Stored data:
****************
import Summits.ValiantsHypothesis.ValiantsHypothesis.Theorems.LacunarySymmetroidMatrixDescartesCensusChamber565
import Summits.ValiantsHypothesis.ValiantsHypothesis.Theorems.LacunarySymmetroidMatrixDescartesCensusChamberSymmetry

/-!
# `MatrixDescartes` census — chamber 1902: complete door-A row as the MIRROR of chamber 565

HONEST FRAMING.  Object-search cell `pub-symmetroid`, door-A target `DoorA26 := PosRootLawAt 2 6 19`
(stmt-ValiantsHypothesis-19979; OPEN, typed, never asserted), crux `Theses.LacunarySymmetroid.MatrixDescartes`
(stmt-ValiantsHypothesis-18050).  Chamber 1902 of theory g6's table (smallest member `(0,6,13,16,21,33)`; words `DDDIDD` / `IIIDII`)
is the MIRROR of chamber 565 (`d ↦ d₅ − d_{5−i}`, pair-sum order reversed and letters relabelled `i ↦ 5 − i`): the landed complete row
`Census.doorA26_on_chamber565` transfers by `Census.chamberRow_mirror` (`x ↦ 1/x`, tree file …CensusChamberSymmetry) — no second certificate.
Nothing here bears on `V = 19`, on other chambers, on `DoorA26` as a whole (OPEN), on the crux, or on `VP ≠ VNP`.

[folklore] Bookkeeping (generated by the seat's `gen_mirror.py`); elementary.
-/

-- `Summit.ValiantsHypothesis.ValiantsHypothesis.…` repeats a component by the D-0017 layout
-- (single-conjunct summit), which the `dupNamespace` linter flags; the name is mandated.
set_option linter.dupNamespace false

namespace Summit.ValiantsHypothesis.ValiantsHypothesis.Theorems.LacunarySymmetroidMatrixDescartes.Census

/-- **DOOR-A ROW ON THE WHOLE CHAMBER 1902** (mirror of chamber 565): every exponent vector whose pair sums are ordered as in chamber 1902
(smallest member `(0,6,13,16,21,33)`) satisfies `ζ(2,6; d) ≤ 19`. [folklore] -/
theorem doorA26_on_chamber1902 (d : Fin 6 → ℕ)
    (hd : StrictMono ((fun p : Fin 6 × Fin 6 => d p.1 + d p.2) ∘
      ![(0, 0), (0, 1), (1, 1), (0, 2), (0, 3), (1, 2), (0, 4), (1, 3), (2, 2), (1, 4), (2, 3),
        (3, 3), (0, 5), (2, 4), (3, 4), (1, 5), (4, 4), (2, 5), (3, 5), (4, 5), (5, 5)])) :
    PosRootLawOn 2 6 19 d := by
  have hσ : (fun t : Fin 21 => (((![(0, 0), (0, 1), (0, 2), (0, 3), (1, 1), (0, 4), (1, 2), (1, 3), (0, 5), (2, 2), (2, 3),
        (1, 4), (3, 3), (2, 4), (1, 5), (3, 4), (2, 5), (3, 5), (4, 4), (4, 5), (5, 5)] : Fin 21 → Fin 6 × Fin 6) (Fin.rev t)).2.rev,
      ((![(0, 0), (0, 1), (0, 2), (0, 3), (1, 1), (0, 4), (1, 2), (1, 3), (0, 5), (2, 2), (2, 3),
        (1, 4), (3, 3), (2, 4), (1, 5), (3, 4), (2, 5), (3, 5), (4, 4), (4, 5), (5, 5)] : Fin 21 → Fin 6 × Fin 6) (Fin.rev t)).1.rev)) =
      (![(0, 0), (0, 1), (1, 1), (0, 2), (0, 3), (1, 2), (0, 4), (1, 3), (2, 2), (1, 4), (2, 3),
        (3, 3), (0, 5), (2, 4), (3, 4), (1, 5), (4, 4), (2, 5), (3, 5), (4, 5), (5, 5)] : Fin 21 → Fin 6 × Fin 6) := by
    funext t; fin_cases t <;> rfl
  refine chamberRow_mirror _ (fun d' hd' => doorA26_on_chamber565 d' hd') d ?_
  rw [hσ]; exact hd

/-- Non-vacuity: the smallest member of chamber 1902. [folklore] -/
example : PosRootLawOn 2 6 19 (![0, 6, 13, 16, 21, 33] : Fin 6 → ℕ) :=
  doorA26_on_chamber1902 _ (Fin.strictMono_iff_lt_succ.2 (by decide))

end Summit.ValiantsHypothesis.ValiantsHypothesis.Theorems.LacunarySymmetroidMatrixDescartes.Census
****************
Description of the task: Lines holding the word "ValiantsHypothesis" are the answer; copy every one from the records above.

Exercise solution:
import Summits.ValiantsHypothesis.ValiantsHypothesis.Theorems.LacunarySymmetroidMatrixDescartesCensusChamber565
import Summits.ValiantsHypothesis.ValiantsHypothesis.Theorems.LacunarySymmetroidMatrixDescartesCensusChamberSymmetry
(stmt-ValiantsHypothesis-19979; OPEN, typed, never asserted), crux `Theses.LacunarySymmetroid.MatrixDescartes`
(stmt-ValiantsHypothesis-18050).  Chamber 1902 of theory g6's table (smallest member `(0,6,13,16,21,33)`; words `DDDIDD` / `IIIDII`)
-- `Summit.ValiantsHypothesis.ValiantsHypothesis.…` repeats a component by the D-0017 layout
namespace Summit.ValiantsHypothesis.ValiantsHypothesis.Theorems.LacunarySymmetroidMatrixDescartes.Census
end Summit.ValiantsHypothesis.ValiantsHypothesis.Theorems.LacunarySymmetroidMatrixDescartes.Census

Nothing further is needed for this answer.